I think the right answer is just four higher than the last one–or is it six higher?–but I can’t think, and instead I feel a yawn coming. The body’s same self-sabotaging illogic that’s got me crying as the worst imaginable moment. Yawning will really piss him off.

I lose out to the yawn.

“Bored stupid, are you? Or just plain dumb? You’ll never get through the fourth grade!” Dad’s voice is rising now. And here it is: “You stupid little shit.”


Bullying is a form of violence. It’s intended to dominate a victim into submission. When we’re under attack, our rational minds shut down, moving into their self-protective “fight-or-flight” modes. (We typically learn about this process in high school biology class, as I’d wind up discovering five years after passing the fourth grade, no thanks to my father.) When we can’t fight or run away, we freeze or surrender. These are normal human responses to being in danger.

My dad was a bully. And experiences like learning my multiplication tables taught me a lot about bullying. His attacks drove away any possibility of remembering what four times anything was. It gave him absolute power over me. It still pains me to write this, to recall the deep well of absolute despair into which he’d plunge me. The whole exercise wasn’t about learning; it was about him being “smarter” than I was, and proving it by emotional blunt force, shattering any hope of returning back into the world as a normal kid.

Bullies bully to be in control because they feel powerless themselves. They bully not to inform, not to help. Theirs is never constructive criticism; it’s destructive criticism. (Even so, I never missed my father’s point: I needed to learn my multiplication tables and hadn’t put the time in.) I came to realize, as well, that bullying is situational; bullies usually only bully under certain circumstances. Somewhere deep down (and among other motivations having nothing to do with me), my father was afraid I wouldn’t be successful. Unfortunately, he didn’t know how to help without demeaning and shaming me. If I resisted or didn’t respond, he could only escalate; for him, there was no gentler approach.

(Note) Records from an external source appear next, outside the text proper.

import Mathlib
import Literature.NumberTheory.Transcendental.BakerLinearFormsQuantitativeProofs
import Summits.Schanuel.Schanuel.Theorems.RigidCoreSchanuelOnLogFreeCorePiPowersTH
import Summits.Schanuel.Schanuel.Theses.RigidCore

/-!
# Linear cusps carry a finite BAKER DEPTH CAP (pocket `stub_bakerDepthCapRay`, lead c3)

Pocket of the line `cusp-germ-schneider-sparsity` for the crux `RigidCore.SparsityTwo` (item
stmt-Schanuel-0971), answering the crux idea `a2-depth-cap-baker31` (idea-node g7, 2026-08-16).
In the algebraic uniformiser `t` of a LINEAR cusp of a `ℚ`-curve the hits `n` satisfy
`(t n)⁻ᵉ = 2πi n + c n` (`c n` convergent) and the hit identity
`2πi L = 2πi β n + Φ(t n) + (β l₀ − l₁)`, `L ∈ ℤ`, where `β` is the algebraic irrational slope,
`l₀, l₁` are logarithms of the algebraic cusp values and `Φ` is the defect germ (analytic at `0`,
`Φ 0 = g₀` algebraic).  So at a hit the LINEAR FORM IN LOGARITHMS WITH ALGEBRAIC COEFFICIENTS
`Λ = g₀ + (βn)·2πi + β·l₀ + (−L)·2πi + (−1)·l₁` equals `g₀ − Φ(t n)`, which is `O(‖t n‖^{K+1})
= O(n^{−(K+1)/e})` if `Φ` is flat to order `K` at `0`, while its coefficients have degree `≤ D` and
height `≤ C₁ n^D`.  BAKER'S THEOREM 3.1 — PROVED in the tree,
`Literature.NumberTheory.Transcendental.baker1975_thm_3_1_holds` — gives `Λ = 0 ∨ |Λ| > (C₁ n^D)^{−C}`,
so for `K + 1 = e (D ⌈C⌉ + 1)` only finitely many hits have `Λ ≠ 0`; and `Λ = 0` pins `L − βn`,
which for irrational `β` happens for at most one `n`.  Hence: for every `(e, β, g₀, l₀, l₁)` there is a
DEPTH CAP `K` such that a defect germ flat to order `K` has finitely many hits
(`stub_bakerDepthCapRay`).  For the torsion-homogeneous linear cusp (atom A1) the Roth pocket
`stub_rothCuspFinite` caps the depth at `e`; the present pocket is what bounds the depth of the
INHOMOGENEOUS linear cusp (atom A2, `InhomogeneousCuspAtom`), whose open content is therefore "exact
inhomogeneous hits at depth `≤ K_Baker`" — see `RigidCoreSparsityTwoBakerDepthCap.lean` for the
`CuspDatum` form.  No unproved facts; axioms standard.
-/

set_option linter.dupNamespace false

namespace Summit.Schanuel.Schanuel.Cruxes.SparsityTwo.CuspGermSchneiderSparsity

open Filter Topology Complex Polynomial Literature.NumberTheory.Transcendental
open scoped Real
open Summit.Schanuel.Schanuel.Theorems.RigidCore.KernelTower (coeff_sum_monomial sum_monomial_ne_zero
  natDegree_sum_monomial_le abs_coeff_sum_monomial_le aeval_sum_monomial)

/-! ## Integer witness polynomials -/

/-- A `ℚ`-algebraic complex number is a root of a non-zero INTEGER polynomial (clear denominators). [folklore] -/
theorem exists_intPoly_of_isAlgebraic {x : ℂ} (hx : IsAlgebraic ℚ x) : ∃ P : ℤ[X], P ≠ 0 ∧ aeval x P = 0 := by
  obtain ⟨p, hp0, hp⟩ := hx
  refine ⟨IsLocalization.integerNormalization (nonZeroDivisors ℤ) p, ?_,
    IsLocalization.integerNormalization_aeval_eq_zero (nonZeroDivisors ℤ) p hp⟩
  rw [Ne, IsLocalization.integerNormalization_eq_zero_iff le_rfl]
  exact hp0

/-- Every integer polynomial has a (naive) height bound `h : ℕ`. [folklore] -/
theorem exists_height_bound (P : ℤ[X]) : ∃ h : ℕ, ∀ j, |P.coeff j| ≤ (h : ℤ) := by
  refine ⟨∑ j ∈ P.support, (P.coeff j).natAbs, fun j => ?_⟩
  have hcast : ((∑ i ∈ P.support, (P.coeff i).natAbs : ℕ) : ℤ) = ∑ i ∈ P.support, |P.coeff i| := by
    push_cast
    rfl
  rw [hcast]
  by_cases hj : j ∈ P.support
  · exact Finset.single_le_sum (f := fun i => |P.coeff i|) (fun i _ => abs_nonneg _) hj
  · rw [Polynomial.notMem_support_iff.mp hj, abs_zero]
    exact Finset.sum_nonneg (fun i _ => abs_nonneg _)

/-- Baker-format witness for an INTEGER `m`: the polynomial `X + m` has root `−m`, degree `1` and height
`max(|m|, 1)`. [folklore] -/
theorem intWitness (m : ℤ) {d : ℕ} (hd : 1 ≤ d) {B : ℕ} (hB : |m| ≤ (B : ℤ)) (hB1 : 1 ≤ B) :
    ∃ Q : ℤ[X], Q ≠ 0 ∧ Q.natDegree ≤ d ∧ (∀ k, |Q.coeff k| ≤ (B : ℤ)) ∧ aeval (-(m : ℂ)) Q = 0 := by
  refine ⟨X + C m, X_add_C_ne_zero m, by rw [natDegree_X_add_C]; exact hd, fun k => ?_, ?_⟩
  · rw [coeff_add, coeff_X, coeff_C]
    rcases eq_or_ne k 0 with rfl | hk0
    · simpa using hB
    · rcases eq_or_ne k 1 with rfl | hk1
      · simp
        exact_mod_cast hB1
      · simp [hk0, Ne.symm hk1]
  · rw [map_add, aeval_X, aeval_C, algebraMap_int_eq, eq_intCast]
    ring

/-- Baker-format witness for `β·n` from one for `β`: if `P(β) = 0` (`P ∈ ℤ[X]`, degree `d`, height `≤ H`)
then `Q_n = ∑_{j ≤ d} P_j n^{d−j} X^j` has `Q_n(βn) = n^d P(β) = 0`, degree `≤ d + 1` and height
`≤ (d+1) H n^d`. [folklore] -/
theorem scaledWitness {β : ℂ} {P : ℤ[X]} (hP0 : P ≠ 0) (hP : aeval β P = 0) {H : ℕ}
    (hH : ∀ j, |P.coeff j| ≤ (H : ℤ)) (n : ℕ) (hn : 1 ≤ n) :
    ∃ Q : ℤ[X], Q ≠ 0 ∧ Q.natDegree ≤ P.natDegree + 1 ∧
      (∀ k, |Q.coeff k| ≤ (((P.natDegree + 1) * H * n ^ P.natDegree : ℕ) : ℤ)) ∧ aeval (β * n) Q = 0 := by
  set d := P.natDegree with hd
  set h : Fin (d + 1) → ℤ := fun j => P.coeff j * (n : ℤ) ^ (d - j) with hh
  refine ⟨∑ j : Fin (d + 1), monomial (j : ℕ) (h j), sum_monomial_ne_zero ?_, natDegree_sum_monomial_le h,
    fun k => (abs_coeff_sum_monomial_le h k).trans ?_, ?_⟩
  · -- `h_d = leading coefficient ≠ 0`
    intro h0
    have h1 : h ⟨d, Nat.lt_succ_self d⟩ = 0 := by rw [h0]; rfl
    simp only [hh, Nat.sub_self, pow_zero, mul_one] at h1
    exact hP0 (leadingCoeff_eq_zero.mp h1)
  · -- height
    have hn1 : (1 : ℤ) ≤ n := by exact_mod_cast hn
    calc ∑ j : Fin (d + 1), |h j| ≤ ∑ _j : Fin (d + 1), (H : ℤ) * (n : ℤ) ^ d := by
          refine Finset.sum_le_sum fun j _ => ?_
          rw [hh, abs_mul, abs_pow, abs_of_nonneg (by positivity : (0 : ℤ) ≤ n)]
          exact mul_le_mul (hH j) (pow_le_pow_right₀ hn1 (Nat.sub_le _ _)) (by positivity) (by positivity)
      _ = (((d + 1) * H * n ^ d : ℕ) : ℤ) := by
          rw [Finset.sum_const, Finset.card_univ, Fintype.card_fin]
          push_cast
          ring
  · -- `Q_n(βn) = n^d P(β)`
    rw [aeval_sum_monomial]
    have hterm : ∀ j : Fin (d + 1), ((h j : ℤ) : ℂ) * (β * n) ^ (j : ℕ) =
        (n : ℂ) ^ d * ((P.coeff j : ℂ) * β ^ (j : ℕ)) := by
      intro j
      have hj : (j : ℕ) ≤ d := Nat.lt_succ_iff.mp j.is_lt
      simp only [hh, Int.cast_mul, Int.cast_pow, Int.cast_natCast, mul_pow]
      rw [← pow_sub_mul_pow (n : ℂ) hj]
      ring
    simp_rw [hterm, ← Finset.mul_sum]
    have hsum : ∑ j : Fin (d + 1), (P.coeff j : ℂ) * β ^ (j : ℕ) = aeval β P := by
      rw [Fin.sum_univ_eq_sum_range (fun j => (P.coeff j : ℂ) * β ^ j) (d + 1), aeval_eq_sum_range, ← hd]
      simp [Algebra.smul_def]
    rw [hsum, hP, mul_zero]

I wasn’t stupid, and I knew it even as he berated me. I was pretty sure I was smarter than most kids in my class. I also knew I was smarter than he was.

I wasn’t a crybaby, either. I knew I was just overwhelmed by my father’s ruthlessness. I’d seen my mother in tears from his cruelty, too.

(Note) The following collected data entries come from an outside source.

/-- **SLICES ON PER-STEP WINDOWS AND WINDOWED RESPONSE MODULI OF EVERY LIVE GENERATION UNDER THE HISTORY** (strong induction
on the step, all families at once; leaf-08's `slicesModuli_under_history_win` VERBATIM except that every SLICE is on the per-step
window).  Changes of binder: births `hsl` on `wk b k′ k′`; the action exponent `hE` of the met step `k` on `wk b k′ (k+1)`; the
cross-family complex margin `hN2cx` and the fresh pairs `hpairx` asked only for directions `latN pd ≤ wk b k′ (k+1)` (the OUTPUT
window of the assembled perturbation slice — the point of the re-cut, finding F-ne1pleaf04-1); the new cross-family window order
`hwkx : wk b k′ (k+1) ≤ wk p.1 p.2 k` for the live generations `p` of the met component (the produced slice's window is below every
carried slice's window); no `hw`.  Conclusion: (i) `0 ≤ Asz f k″ k ∧ BirthSlice (Fn f k″ k) latMove latN (𝒦 f k″ k) (wk f k″ k)
(rs f k″ k) (Asz f k″ k)` and (ii) `RespMod (Fn f k″ k) (Windowed (RawAdm latMove latN (𝒦 f k″ k)) (wk f k″ k)) w (4/r·stepProd α
k″ k·gen f k″)` (modulus range `w`: a bound only, the window carries the defects).  Nothing of Bałaban's densities asserted. [folklore] -/
theorem slicesModuli_under_history_swin {Gate : ℕ → Prop} {Fn : B.Birth → ℕ → ℕ → Fld d R → ℂ}
    {rel : B.Birth → ℕ → ℕ → Fld d R → Fld d R → Prop} {𝒦 : B.Birth → ℕ → ℕ → Set (Fld d R)}
    {ref : B.Birth → ℕ → Fld d R → Fld d R} {base : B.Birth → ℕ → Fld d R → ℝ}
    {𝒜 𝒬 : B.Birth → ℕ → Fld d R → Fld d R → ℂ} {q : B.Birth → ℕ → Fld d R → ℂ}
    {μ : B.Birth → ℕ → Measure (Fld d R)} {z₀ z₁ : B.Birth → ℕ → Fld d R} {D : B.Birth → ℕ → Set (Fld d R)}
    {w r : ℝ} {s s1 θ ϱ₁ : B.Birth → ℕ → ℝ} {α : ℕ → ℝ} {ϱ rs Asz wk : B.Birth → ℕ → ℕ → ℝ}
    {S : ℕ → B.Birth → Finset (B.Birth × ℕ)} {c : B.Birth → ℕ → ℂ} {δf : B.Birth → ℕ → B.Birth × ℕ → ℝ}
    (hα : ∀ i, 0 ≤ α i) (hr : 0 < r)
    (hsl : ∀ (b : B.Birth) (k' : ℕ), B.birthScale b ≤ k' → k' ≤ B.K → RanBelow Gate k' →
      BirthSlice (Fn b k' k') latMove latN (𝒦 b k' k') (wk b k' k') r (T.gen b k'))
    (hFn : ∀ (b : B.Birth) (k' k : ℕ), B.birthScale b ≤ k' → k' ≤ k → k + 1 ≤ B.K → RanBelow Gate (k + 1) →
      ∀ U, Fn b k' (k + 1) U =
        wOp (expWeight (base b k) (𝒜 b k + 𝒬 b k)) (μ b k) (z₀ b k) U (fun z => Fn b k' k (U + z)))
    (h𝒢 : ∀ (b : B.Birth) (k' k : ℕ), B.birthScale b ≤ k' → k' ≤ k → k + 1 ≤ B.K → RanBelow Gate (k + 1) →
      ∀ U, (fun z => Fn b k' k (U + z)) ∈ BddClass ℂ (μ b k))
    (hD : ∀ b k, (D b k).Nonempty) (hϱ : ∀ b k' k, 0 < ϱ b k' k)
    (hB : ∀ (b : B.Birth) (k' k : ℕ), B.birthScale b ≤ k' → k' ≤ k → k + 1 ≤ B.K → RanBelow Gate (k + 1) →
      RealBaseAt (ref b k) (base b k) (𝒜 b k) (μ b k) (𝒦 b k' (k + 1)))
    (hE : ∀ (b : B.Birth) (k' k : ℕ), B.birthScale b ≤ k' → k' ≤ k → k + 1 ≤ B.K → RanBelow Gate (k + 1) →
      ExponentSliceAt (ref b k) (𝒜 b k) (μ b k) latMove latN (𝒦 b k' (k + 1)) (wk b k' (k + 1)) (ϱ b k' k) (s b k))
    (hQ : ∀ b k, (fun U z => 𝒬 b k U z - q b k U) =
      fun U z => c b k * ∑ p ∈ S k b, (Fn p.1 p.2 k (U + z) - Fn p.1 p.2 k (U + z₁ b k)))
    (hS : ∀ k b, ∀ p ∈ S k b, B.birthScale p.1 ≤ p.2 ∧ p.2 ≤ k)
    (hs1 : ∀ b k, s1 b k = ‖c b k‖ * ∑ p ∈ S k b, (4 / r * stepProd α p.2 k * T.gen p.1 p.2) * δf b k p)
    (hAsz_birth : ∀ f k'', Asz f k'' k'' = T.gen f k'') (hrs_birth : ∀ f k'', rs f k'' k'' = r)
    (hAsz_step : ∀ f k'' k, B.birthScale f ≤ k'' → k'' ≤ k →
      Asz f k'' (k + 1) = Real.exp (3 * (s f k + s1 f k)) * Asz f k'' k)
    (hrs_step : ∀ f k'' k, B.birthScale f ≤ k'' → k'' ≤ k → rs f k'' (k + 1) = ϱ f k'' k)
    (hrs_dec : ∀ f k'' k, B.birthScale f ≤ k'' → k'' ≤ k → ϱ f k'' k < rs f k'' k)
    (hmargin : ∀ (b : B.Birth) (k' k : ℕ), B.birthScale b ≤ k' → k' ≤ k →
      ϱ b k' k < ϱ₁ b k ∧ 0 < ϱ₁ b k ∧ ∀ p ∈ S k b, ϱ₁ b k ≤ rs p.1 p.2 k)
    (hDμ : ∀ b k, ∀ᵐ z ∂μ b k, z ∈ D b k)
    (hN1 : ∀ (b : B.Birth) (k' k : ℕ), B.birthScale b ≤ k' → k' ≤ k → k + 1 ≤ B.K →
      ∀ z ∈ D b k, ∀ U ∈ 𝒦 b k' (k + 1), U + z ∈ 𝒦 b k' k)
    (hN2 : ∀ (b : B.Birth) (k' k : ℕ), B.birthScale b ≤ k' → k' ≤ k → k + 1 ≤ B.K →
      ∀ U₀ ∈ 𝒦 b k' (k + 1), ∀ p : NDir d R, latN p ≤ wk b k' (k + 1) → ∀ z' ∈ D b k,
        latMove U₀ p 1 + z' ∈ 𝒦 b k' k)
    (hN1x : ∀ (b : B.Birth) (k' k : ℕ), B.birthScale b ≤ k' → k' ≤ k →
      ∀ p ∈ S k b, ∀ z ∈ D b k, ∀ U ∈ 𝒦 b k' (k + 1), U + z ∈ 𝒦 p.1 p.2 k)
    (hN2cx : ∀ (b : B.Birth) (k' k : ℕ), B.birthScale b ≤ k' → k' ≤ k →
      ∀ p ∈ S k b, ∀ U₀ ∈ 𝒦 b k' (k + 1), ∀ pd : NDir d R, 0 < latN pd → latN pd ≤ wk b k' (k + 1) →
        ∀ t ∈ tube (ϱ₁ b k / latN pd), latMove U₀ pd t + z₁ b k ∈ 𝒦 p.1 p.2 k)
    (hpairx : ∀ (b : B.Birth) (k' k : ℕ), B.birthScale b ≤ k' → k' ≤ k →
      ∀ p ∈ S k b, ∀ U₀ ∈ 𝒦 b k' (k + 1), ∀ pd : NDir d R, 0 < latN pd → latN pd ≤ wk b k' (k + 1) →
        ∀ᵐ z ∂μ b k, ∀ t ∈ tube (ϱ₁ b k / latN pd),
          RelGauge (rel p.1 p.2 k) latMove latN (latMove U₀ pd t + z₁ b k) (latMove U₀ pd t + z) (δf b k p))
    (hδfwk : ∀ b k, ∀ p ∈ S k b, δf b k p ≤ wk p.1 p.2 k)
    (hwkx : ∀ (b : B.Birth) (k' k : ℕ), B.birthScale b ≤ k' → k' ≤ k → ∀ p ∈ S k b, wk b k' (k + 1) ≤ wk p.1 p.2 k)
    (hwk : ∀ b k' k, wk b k' k ≤ w) (hwk_anti : ∀ b k' k, wk b k' (k + 1) ≤ wk b k' k)
    (hdiam : ∀ b k, ∀ z ∈ D b k, ∀ z' ∈ D b k, ∀ x ν, ‖z x ν - z' x ν‖ ≤ θ b k)
    (hθ : ∀ b k, 0 < θ b k ∧ θ b k ≤ w) (hθwk : ∀ b k' k, θ b k ≤ wk b k' k)
    (hdom : ∀ (b : B.Birth) (k' k : ℕ), B.birthScale b ≤ k' → k' ≤ k → k + 1 ≤ B.K →
      Real.exp 3 * (1 + 4 * θ b k / ϱ b k' k) ≤ α k)
    (hinv : ∀ b k' k, GaugeInvariant (rel b k' k) (Fn b k' k))
    (hmeas : ∀ (b f : B.Birth) (k'' k : ℕ) (U : Fld d R), AEStronglyMeasurable (fun z => Fn f k'' k (U + z)) (μ b k))
    (hbudget : ∀ k, k < B.K → Gate k → ∀ b : B.Birth, B.birthScale b ≤ k → s b k + s1 b k ≤ 1) :
    ∀ k, k ≤ B.K → RanBelow Gate k → ∀ (f : B.Birth) (k'' : ℕ), B.birthScale f ≤ k'' → k'' ≤ k →
      (0 ≤ Asz f k'' k ∧ BirthSlice (Fn f k'' k) latMove latN (𝒦 f k'' k) (wk f k'' k) (rs f k'' k) (Asz f k'' k)) ∧
        RespMod (Fn f k'' k) (Windowed (RawAdm latMove latN (𝒦 f k'' k)) (wk f k'' k)) w
          (4 / r * stepProd α k'' k * T.gen f k'') := by
  -- exact recentring of the step law
  have e : ∀ b k, 𝒜 b k + 𝒬 b k = (𝒜 b k + fun U z => 𝒬 b k U z - q b k U) + fun U _ => q b k U := fun b k => by
    funext U z
    simp only [Pi.add_apply]
    ring
  -- nonnegativity of the moduli
  have hM0 : ∀ f k'' k, 0 ≤ 4 / r * stepProd α k'' k * T.gen f k'' := fun f k'' k =>
    mul_nonneg (mul_nonneg (by positivity) (stepProd_nonneg hα _ _)) (T.gen_nonneg f k'')
  -- the birth case, at any step
  have hbirth : ∀ (f : B.Birth) (k : ℕ), B.birthScale f ≤ k → k ≤ B.K → RanBelow Gate k →
      (0 ≤ Asz f k k ∧ BirthSlice (Fn f k k) latMove latN (𝒦 f k k) (wk f k k) (rs f k k) (Asz f k k)) ∧
        RespMod (Fn f k k) (Windowed (RawAdm latMove latN (𝒦 f k k)) (wk f k k)) w
          (4 / r * stepProd α k k * T.gen f k) := by
    intro f k hf hK hran
    rw [hAsz_birth, hrs_birth]
    exact ⟨⟨T.gen_nonneg f k, hsl f k hf hK hran⟩,
      (respMod_windowed_of_raw
        (respMod_raw_of_birthSlice (hsl f k hf hK hran) latMove_zero hr (T.gen_nonneg f k))).congr_const
        (by rw [stepProd_self]; ring)⟩
  intro k
  induction k with
  | zero =>
    intro hK hran f k'' hf hk''
    obtain rfl : k'' = 0 := Nat.le_zero.mp hk''
    exact hbirth f 0 hf hK hran
  | succ k ih =>
    intro hK hran f k'' hf hk''
    rcases Nat.lt_or_eq_of_le hk'' with hlt | heq
    · have hk''k : k'' ≤ k := Nat.lt_succ_iff.mp hlt
      have hkK : k < B.K := Nat.lt_of_succ_le hK
      have IH := ih hkK.le (hran.mono k.le_succ)
      -- budget of step `k` for family `f`, read off the gate
      have hsk : s f k + s1 f k ≤ 1 := hbudget k hkK (hran k (Nat.lt_succ_self k)) f (hf.trans hk''k)
      -- the centred perturbation slice of `f`'s component at step `k`, from the live generations' MODULI (IH (ii))
      have hPk : PertSlice (fun U z => 𝒬 f k U z - q f k U) (μ f k) latMove latN (𝒦 f k'' (k + 1)) (wk f k'' (k + 1))
          (ϱ f k'' k) (s1 f k) := by
        rw [hQ f k, hs1 f k]
        obtain ⟨hϱϱ₁, hϱ₁0, hϱ₁r⟩ := hmargin f k'' k hf hk''k
        exact pertSlice_component_adm₂ (S k f) (wI := fun p => wk p.1 p.2 k) (c f k) latMove_add_right latMove_zero
          (fun p _ => hinv p.1 p.2 k)
          (fun p hp => (IH p.1 p.2 (hS k f p hp).1 (hS k f p hp).2).1.2)
          (fun p hp => (IH p.1 p.2 (hS k f p hp).1 (hS k f p hp).2).2) (fun p _ => hM0 p.1 p.2 k)
          (fun p hp U₀ hU₀ d' hd' hd'δ => ⟨⟨hU₀, d', hd', le_rfl, rfl⟩, hd'δ.trans (hδfwk f k p hp)⟩) hϱ₁r hϱϱ₁ hϱ₁0
          (hDμ f k) (hN1x f k'' k hf hk''k) (hN2cx f k'' k hf hk''k) (hpairx f k'' k hf hk''k)
          (hwkx f k'' k hf hk''k) (fun p hp => (hδfwk f k p hp).trans (hwk p.1 p.2 k))
          (fun p _ U => hmeas f p.1 p.2 k U)
      -- (i) one dressed step of the generation `(f, k'')` itself: the new slice
      have hstep := birthSlice_wOp_shift_dressed (z₀ := z₀ f k) latMove_add_right (hB f k'' k hf hk''k hK hran)
        (hE f k'' k hf hk''k hK hran) hPk hsk (birthSlice_anti_window (IH f k'' hf hk''k).1.2 (hwk_anti f k'' k))
        ((hDμ f k).mono fun z hz U hU => hN1 f k'' k hf hk''k hK z hz U hU) (fun U => hmeas f f k'' k U)
        (hrs_dec f k'' k hf hk''k) (IH f k'' hf hk''k).1.1
      have eFn : ∀ U, Fn f k'' (k + 1) U = wOp (expWeight (base f k) (𝒜 f k + fun U z => 𝒬 f k U z - q f k U))
          (μ f k) (z₀ f k) U (fun z => Fn f k'' k (U + z)) := by
        intro U
        rw [hFn f k'' k hf hk''k hK hran U, e f k, wOp_expWeight_add_zconst]
      -- (ii) the step law of the component's normalised operation, and the continued modulus
      have hop : OpSliceOn (BddClass ℂ (μ f k))
          (wOp (expWeight (base f k) (𝒜 f k + fun U z => 𝒬 f k U z - q f k U)) (μ f k) (z₀ f k)) (D f k) latMove latN
          (𝒦 f k'' (k + 1)) (wk f k'' (k + 1)) (ϱ f k'' k) (Real.exp 3) :=
        opSliceOn_mono_const (hD f k)
          (opSliceOn_wOp_dressed (z₀ f k) (hB f k'' k hf hk''k hK hran) (hE f k'' k hf hk''k hK hran) hPk hsk (hDμ f k))
          (Real.exp_le_exp.mpr (by linarith [hsk]))
      have hlaw := contStepLawOn_of_opSlice_windowed₃ (𝒢 := BddClass ℂ (μ f k))
        (E := wOp (expWeight (base f k) (𝒜 f k + fun U z => 𝒬 f k U z - q f k U)) (μ f k) (z₀ f k))
        (act := fun z U => U + z) (Adm' := Windowed (RawAdm latMove latN (𝒦 f k'' k)) (wk f k'' k))
        (w₁ := wk f k'' (k + 1)) (hD f k) (hϱ f k'' k) latMove_zero
        (supCost_of_opSliceOn (fun _ hg _ hg' => sub_mem_bddClass hg hg')
          (fun U _ hg _ hg' => wOp_sub _ (μ f k) (z₀ f k) U hg hg') hop latMove_zero (hϱ f k'' k).le
          (hdir_lattice ((hθ f (k + 1)).1.trans_le (hθwk f k'' (k + 1)))))
        (opSliceOn_centred (fun c => const_mem_bddClass (μ f k) c) (fun _ hg _ hg' => sub_mem_bddClass hg hg')
          (fun U _ hg _ hg' => wOp_sub _ (μ f k) (z₀ f k) U hg hg') (fun U c => wOp_const _ (μ f k) (z₀ f k) U c) hop)
        (fun U₀ U₁ δ hadm hδ z hz => ⟨hcov_add (hN1 f k'' k hf hk''k hK) U₀ U₁ δ hadm z hz, hδ.trans (hwk_anti f k'' k)⟩)
        (fun U₀ U₁ δ hadm hδ z hz z' hz' hzz =>
          ⟨hpair_add (hθ f k).1 (hdiam f k) (hN2 f k'' k hf hk''k hK) U₀ U₁ δ hadm hδ z hz z' hz' hzz, hθwk f k'' k⟩)
        (hθ f k).1.le (hθ f k).2
      have hcont := hlaw.respMod_continue (G := Fn f k'' k) (h𝒢 f k'' k hf hk''k hK hran) (hM0 f k'' k)
        (IH f k'' hf hk''k).2
      have hmono : RespMod (Fn f k'' (k + 1)) (Windowed (RawAdm latMove latN (𝒦 f k'' (k + 1))) (wk f k'' (k + 1))) w
          (α k * (4 / r * stepProd α k'' k * T.gen f k'')) :=
        (hcont.congr_fun eFn).mono (fun _ _ _ h => rawAdm_nonneg h.1)
          (mul_le_mul_of_nonneg_right (by rw [stepFactor_eq]; exact hdom f k'' k hf hk''k hK) (hM0 f k'' k))
      have hmod : RespMod (Fn f k'' (k + 1)) (Windowed (RawAdm latMove latN (𝒦 f k'' (k + 1))) (wk f k'' (k + 1))) w
          (4 / r * stepProd α k'' (k + 1) * T.gen f k'') :=
        hmono.congr_const (by rw [stepProd_succ α hk''k]; ring)
      rw [hAsz_step f k'' k hf hk''k, hrs_step f k'' k hf hk''k]
      refine ⟨⟨mul_nonneg (Real.exp_pos _).le (IH f k'' hf hk''k).1.1, ?_⟩, hmod⟩
      have eFn' : Fn f k'' (k + 1) = fun U => wOp (expWeight (base f k) (𝒜 f k + fun U z => 𝒬 f k U z - q f k U))
          (μ f k) (z₀ f k) U (fun z => Fn f k'' k (U + z)) := funext eFn
      rw [eFn']
      exact hstep
    · subst heq
      exact hbirth f (k + 1) hf hK hran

Bullies follow patterns of their own design, inevitably turning their victims into skilled observers of human behavior. I compiled a mental encyclopedia of all the situations that might trigger my dad and did everything I could to avoid them. Looking back, it’s easy to see that I developed anti-bullying techniques unconsciously, purely out of survival. I couldn’t change my father and I couldn’t leave him. But I learned through trial and error how to reduce my vulnerability. These are a few of the rules I’d cobbled together by age 11 or 12:

  1. Keep your distance. I stayed away from my dad as much as possible, and I made plans to leave home as soon as possible.
  2. Flatter. When I had to spend time with my father, I praised his strengths to keep him from finding fault with me. The flattery, combined with sidestepping sensitive subjects, actually created a workable dynamic between us much of the time.
  3. Tell someone when you can. Once after getting caught running away from home, I asked the priest of our church for help. I knew that using an authority my father would respect could help keep him in check for a while.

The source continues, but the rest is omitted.